import Summits.QuantumFields.BalabanUV.Beta.D1BFx.DressedMixVertexSiteSplit
import Summits.QuantumFields.BalabanUV.Beta.D1BFx.ColumnGaugeNativeFirstOrder
import Summits.QuantumFields.BalabanUV.Beta.SymCorrectorMixedSiteNull

/-!
# `BalabanUV.Beta.D1BFx.DressedMixVertexSiteNull` — road «BF-x», binder row D1, slot (K) ∕ junction (J1), PART 24 HEAD (H3-Δ): **THE COLUMN HALF OF THE MIXED WORDS
# UNDER THE TADPOLE** (leaf-03 g32, TT23; the column twin of TT21 `SymCorrectorMixedSiteNull.tadpole_WMs_eq`).  TT22 `DressedMixVertexSiteSplit` §2 evaluates the
# OWNER d1-p2 g24's letter-free column word `W^{Mcol}_c μ y ν y′ := (mixOfK G₀ N M₂ − mixOfK K₀ N M₂) μ y ν y′ + (ν y′ μ y)` (`ChartDefectLiteralColumnPin`,
# `ChartDefectTwoPinsLiteral`; `G₀ = coDressKBmAt ρ N K₀`) under the site-law mixed letter as `−ξ′ • (ANCHOR word − LEFT word)` at each bond order:
# ANCHOR `vertexOfM K N (ρ′ w′ ↦ χ_{μ,y}((N:ℤ)•w′ + ϱ) • Mt ρ′ w′) ν y′` (a multiplier vertex whose table is RESCALED by the column gauge function read at the
# multiplier roots), LEFT `diagK (χ_{μ,y}∘legSite ϱ) ∘ vertexOfM K N Mt ν y′`.  Against every spread sgn-symmetric propagator `G` and for a row-parity-odd coarse-localised
# `Mt`: §1 the ANCHOR word is a parity-odd localised vertex, hence TADPOLE-NULL (`tadpole_eq_zero_of_parity`), and the LEFT word is HALF A COMMUTATOR under the tadpole
# (TT21 `tadpole_comp_diagK_left_eq`); so `tadpole G (ξ′ • (ANCHOR − LEFT)) = (ξ′∕2)·tadpole G (conjV (V_Mt ν y′) (diagK (χ∘legSite ϱ)))`.  §2 composes with TT22 at BOTH
# bond orders: the `abel` capstone `W^{Mcol} = −ξ′•(A − L)(μy, νy′) − ξ′•(A − L)(νy′, μy)` (OWNER W-g24-6 «welcome») and
# **`tadpole G (W^{Mcol} μ y ν y′) = −(ξ′∕2)·tadpole G (conjV (V_Mt ν y′) Λ′[χ_{μ,y}] + conjV (V_Mt μ y) Λ′[χ_{ν,y′}])`** — under the tadpole the column mixed word is a
# COMMUTATOR word of locked column weights with the multiplier vertex, i.e. of the `Wmix(Λ; V)` grammar (leaf-01 g32 `ColumnGaugePairContact`); `tadpole_WMcol_eq_Wmix`
# writes it in exactly that bracket: `tadpole G (W^{Mcol} μ y ν y′) = (ξ′∕2)·tadpole G ([Λ′[χ_{ν,y′}], V_Mt μ y] + [Λ′[χ_{μ,y}], V_Mt ν y′])`, `[D, V] := D∘V − V∘D`.

HONEST DEPENDENCY (cell records, verbatim): «continuum YM on T⁴ ⇐ BetaPertH ∧ nine spine estimates (0/9 proved); BetaPertH ⇐ (D1) ∧ (D4) ∧
CAP+tail; G-an2-4 gates asym, D1 and NE2/3/4.»  HONEST FRAMING (cell contract, verbatim): «discharging `BetaPertH` makes Bałaban's UV stability
UNCONDITIONAL — a real constructive-QFT result; it is NOT the continuum limit and NOT the Clay problem.»  THIS MODULE is [folklore] parity ∕ trace bookkeeping BY NAME
over TT21 (`tadpole_comp_diagK_left_eq`, `loc_vertexOfM_of_spr`), TT22 (`mixOfK_coDressKBmAt_eq_of_siteLetter`), leaf-01's `loc_diagK_weight_legSite` ∕ `abs_bmGaugeAt_weight_le`,
an2's `trK_vertexOfM_eq_neg_sgnK_of_rows`, leaf-05's `tadpole_eq_zero_of_parity`; the site-law letter `hMs` and the row parity `hMp` are HYPOTHESES; instance NOT claimed;
it PRICES NOTHING (an identity under the tadpole, no bound); no definition, no `def … : Prop`, nothing cited, 0 sorry.  0∕4 row-D1 binders; (J1) ONE OPEN ROW; (K) NOT closed;
NOT D1, NEVER «G-an2-4 closed», NOT `BetaPertH`, NOT continuum, NOT Clay.

ABSOLUTE RULE (cell charter, verbatim): «No internally-minted statement may enter as a cited fact. Every hypothesis is either kernel-proved in
this package or a verbatim quotation of a PUBLISHED theorem with page reference. The manuscript(s) under audit are NOT citable for their own
disputed steps — they are the thing under adjudication; programme-internal (2001/route/tribunal) claims are never citable.»

Unit `b2b-balaban-beta-d1-formalise-leaf-03` (gen 32), 2026-08-23.  No existing file touched.
-/

noncomputable section

namespace Summit.QuantumFields.BalabanUV.Beta.D1BFx.DressedMixVertexSiteNull

open Finset
open scoped BigOperators
open Literature.MathematicalPhysics.QuantumFieldTheory
open Literature.MathematicalPhysics.QuantumFieldTheory.LatticeForm (quo)
open Literature.MathematicalPhysics.QuantumFieldTheory.Balaban1983to89
open Literature.MathematicalPhysics.QuantumFieldTheory.Balaban1983to89.Beta
open B12Sec2to5 (l1 l1_nonneg)
open B4ContourShift (supNorm)
open ExpKernelCalculus (MKer Decays BiLoc VertexFamily comp tadpole)
open KernelReflection (tadpole_smul)
open KernelWard (divV)
open OneStepResolventKernel (Fib)
open OneStepKernelFamily (colH)
open SecondOrderResponse (vertexOfM mixOfK LocStencilFM)
open AffineAveraging (Site box toSite)
open Summit.QuantumFields.BalabanUV.Beta.TameKernelCalculus (Spr Loc trK Loc.comp Loc.add tadpole_add)
open Summit.QuantumFields.BalabanUV.Beta.BorderedHessian (sgnK diagK)
open Summit.QuantumFields.BalabanUV.Beta.KernelWardRemainderParity (trK_vertexOfM_eq_neg_sgnK_of_rows)
open Summit.QuantumFields.BalabanUV.Beta.SpineRecursiveParity (parityOdd_smul)
open Summit.QuantumFields.BalabanUV.Beta.KernelWardRelativeEnd (tadpole_eq_zero_of_parity)
open Summit.QuantumFields.BalabanUV.Beta.KernelWardRelative (tadpole_sub)
open Summit.QuantumFields.BalabanUV.Beta.ChartConjugation (conjV)
open Summit.QuantumFields.BalabanUV.Beta.AveragingWardRootedStencils (legSite legInd)
open Summit.QuantumFields.BalabanUV.Beta.AxialDressingRooted (coDressKBmAt)
open Summit.QuantumFields.BalabanUV.Beta.AxialProjectorBlockMean (bmGaugeAt)
open Summit.QuantumFields.BalabanUV.Beta.SymCorrectorMixedSiteNull (tadpole_comp_diagK_left_eq loc_vertexOfM_of_spr)
open Summit.QuantumFields.BalabanUV.Beta.D1BFx.ColumnGaugeNativeFirstOrder (loc_diagK_weight_legSite)
open Summit.QuantumFields.BalabanUV.Beta.D1BFx.DressedVertexSplit (abs_bmGaugeAt_weight_le)
open Summit.QuantumFields.BalabanUV.Beta.D1BFx.DressedMixVertexSiteSplit (mixOfK_coDressKBmAt_eq_of_siteLetter)

variable {d : ℕ}

/-! ## §1 The column ANCHOR word is tadpole-null; the column LEFT word is half a commutator under the tadpole -/

section Column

□ □ □ □ □

Copy out the data shown above in full. Match it exactly.

→ **EXERCISE RESULT**:
import Summits.QuantumFields.BalabanUV.Beta.D1BFx.DressedMixVertexSiteSplit
import Summits.QuantumFields.BalabanUV.Beta.D1BFx.ColumnGaugeNativeFirstOrder
import Summits.QuantumFields.BalabanUV.Beta.SymCorrectorMixedSiteNull

/-!
# `BalabanUV.Beta.D1BFx.DressedMixVertexSiteNull` — road «BF-x», binder row D1, slot (K) ∕ junction (J1), PART 24 HEAD (H3-Δ): **THE COLUMN HALF OF THE MIXED WORDS
# UNDER THE TADPOLE** (leaf-03 g32, TT23; the column twin of TT21 `SymCorrectorMixedSiteNull.tadpole_WMs_eq`).  TT22 `DressedMixVertexSiteSplit` §2 evaluates the
# OWNER d1-p2 g24's letter-free column word `W^{Mcol}_c μ y ν y′ := (mixOfK G₀ N M₂ − mixOfK K₀ N M₂) μ y ν y′ + (ν y′ μ y)` (`ChartDefectLiteralColumnPin`,
# `ChartDefectTwoPinsLiteral`; `G₀ = coDressKBmAt ρ N K₀`) under the site-law mixed letter as `−ξ′ • (ANCHOR word − LEFT word)` at each bond order:
# ANCHOR `vertexOfM K N (ρ′ w′ ↦ χ_{μ,y}((N:ℤ)•w′ + ϱ) • Mt ρ′ w′) ν y′` (a multiplier vertex whose table is RESCALED by the column gauge function read at the
# multiplier roots), LEFT `diagK (χ_{μ,y}∘legSite ϱ) ∘ vertexOfM K N Mt ν y′`.  Against every spread sgn-symmetric propagator `G` and for a row-parity-odd coarse-localised
# `Mt`: §1 the ANCHOR word is a parity-odd localised vertex, hence TADPOLE-NULL (`tadpole_eq_zero_of_parity`), and the LEFT word is HALF A COMMUTATOR under the tadpole
# (TT21 `tadpole_comp_diagK_left_eq`); so `tadpole G (ξ′ • (ANCHOR − LEFT)) = (ξ′∕2)·tadpole G (conjV (V_Mt ν y′) (diagK (χ∘legSite ϱ)))`.  §2 composes with TT22 at BOTH
# bond orders: the `abel` capstone `W^{Mcol} = −ξ′•(A − L)(μy, νy′) − ξ′•(A − L)(νy′, μy)` (OWNER W-g24-6 «welcome») and
# **`tadpole G (W^{Mcol} μ y ν y′) = −(ξ′∕2)·tadpole G (conjV (V_Mt ν y′) Λ′[χ_{μ,y}] + conjV (V_Mt μ y) Λ′[χ_{ν,y′}])`** — under the tadpole the column mixed word is a
# COMMUTATOR word of locked column weights with the multiplier vertex, i.e. of the `Wmix(Λ; V)` grammar (leaf-01 g32 `ColumnGaugePairContact`); `tadpole_WMcol_eq_Wmix`
# writes it in exactly that bracket: `tadpole G (W^{Mcol} μ y ν y′) = (ξ′∕2)·tadpole G ([Λ′[χ_{ν,y′}], V_Mt μ y] + [Λ′[χ_{μ,y}], V_Mt ν y′])`, `[D, V] := D∘V − V∘D`.

HONEST DEPENDENCY (cell records, verbatim): «continuum YM on T⁴ ⇐ BetaPertH ∧ nine spine estimates (0/9 proved); BetaPertH ⇐ (D1) ∧ (D4) ∧
CAP+tail; G-an2-4 gates asym, D1 and NE2/3/4.»  HONEST FRAMING (cell contract, verbatim): «discharging `BetaPertH` makes Bałaban's UV stability
UNCONDITIONAL — a real constructive-QFT result; it is NOT the continuum limit and NOT the Clay problem.»  THIS MODULE is [folklore] parity ∕ trace bookkeeping BY NAME
over TT21 (`tadpole_comp_diagK_left_eq`, `loc_vertexOfM_of_spr`), TT22 (`mixOfK_coDressKBmAt_eq_of_siteLetter`), leaf-01's `loc_diagK_weight_legSite` ∕ `abs_bmGaugeAt_weight_le`,
an2's `trK_vertexOfM_eq_neg_sgnK_of_rows`, leaf-05's `tadpole_eq_zero_of_parity`; the site-law letter `hMs` and the row parity `hMp` are HYPOTHESES; instance NOT claimed;
it PRICES NOTHING (an identity under the tadpole, no bound); no definition, no `def … : Prop`, nothing cited, 0 sorry.  0∕4 row-D1 binders; (J1) ONE OPEN ROW; (K) NOT closed;
NOT D1, NEVER «G-an2-4 closed», NOT `BetaPertH`, NOT continuum, NOT Clay.

ABSOLUTE RULE (cell charter, verbatim): «No internally-minted statement may enter as a cited fact. Every hypothesis is either kernel-proved in
this package or a verbatim quotation of a PUBLISHED theorem with page reference. The manuscript(s) under audit are NOT citable for their own
disputed steps — they are the thing under adjudication; programme-internal (2001/route/tribunal) claims are never citable.»

Unit `b2b-balaban-beta-d1-formalise-leaf-03` (gen 32), 2026-08-23.  No existing file touched.
-/

noncomputable section

namespace Summit.QuantumFields.BalabanUV.Beta.D1BFx.DressedMixVertexSiteNull

open Finset
open scoped BigOperators
open Literature.MathematicalPhysics.QuantumFieldTheory
open Literature.MathematicalPhysics.QuantumFieldTheory.LatticeForm (quo)
open Literature.MathematicalPhysics.QuantumFieldTheory.Balaban1983to89
open Literature.MathematicalPhysics.QuantumFieldTheory.Balaban1983to89.Beta
open B12Sec2to5 (l1 l1_nonneg)
open B4ContourShift (supNorm)
open ExpKernelCalculus (MKer Decays BiLoc VertexFamily comp tadpole)
open KernelReflection (tadpole_smul)
open KernelWard (divV)
open OneStepResolventKernel (Fib)
open OneStepKernelFamily (colH)
open SecondOrderResponse (vertexOfM mixOfK LocStencilFM)
open AffineAveraging (Site box toSite)
open Summit.QuantumFields.BalabanUV.Beta.TameKernelCalculus (Spr Loc trK Loc.comp Loc.add tadpole_add)
open Summit.QuantumFields.BalabanUV.Beta.BorderedHessian (sgnK diagK)
open Summit.QuantumFields.BalabanUV.Beta.KernelWardRemainderParity (trK_vertexOfM_eq_neg_sgnK_of_rows)
open Summit.QuantumFields.BalabanUV.Beta.SpineRecursiveParity (parityOdd_smul)
open Summit.QuantumFields.BalabanUV.Beta.KernelWardRelativeEnd (tadpole_eq_zero_of_parity)
open Summit.QuantumFields.BalabanUV.Beta.KernelWardRelative (tadpole_sub)
open Summit.QuantumFields.BalabanUV.Beta.ChartConjugation (conjV)
open Summit.QuantumFields.BalabanUV.Beta.AveragingWardRootedStencils (legSite legInd)
open Summit.QuantumFields.BalabanUV.Beta.AxialDressingRooted (coDressKBmAt)
open Summit.QuantumFields.BalabanUV.Beta.AxialProjectorBlockMean (bmGaugeAt)
open Summit.QuantumFields.BalabanUV.Beta.SymCorrectorMixedSiteNull (tadpole_comp_diagK_left_eq loc_vertexOfM_of_spr)
open Summit.QuantumFields.BalabanUV.Beta.D1BFx.ColumnGaugeNativeFirstOrder (loc_diagK_weight_legSite)
open Summit.QuantumFields.BalabanUV.Beta.D1BFx.DressedVertexSplit (abs_bmGaugeAt_weight_le)
open Summit.QuantumFields.BalabanUV.Beta.D1BFx.DressedMixVertexSiteSplit (mixOfK_coDressKBmAt_eq_of_siteLetter)

variable {d : ℕ}

/-! ## §1 The column ANCHOR word is tadpole-null; the column LEFT word is half a commutator under the tadpole -/

section Column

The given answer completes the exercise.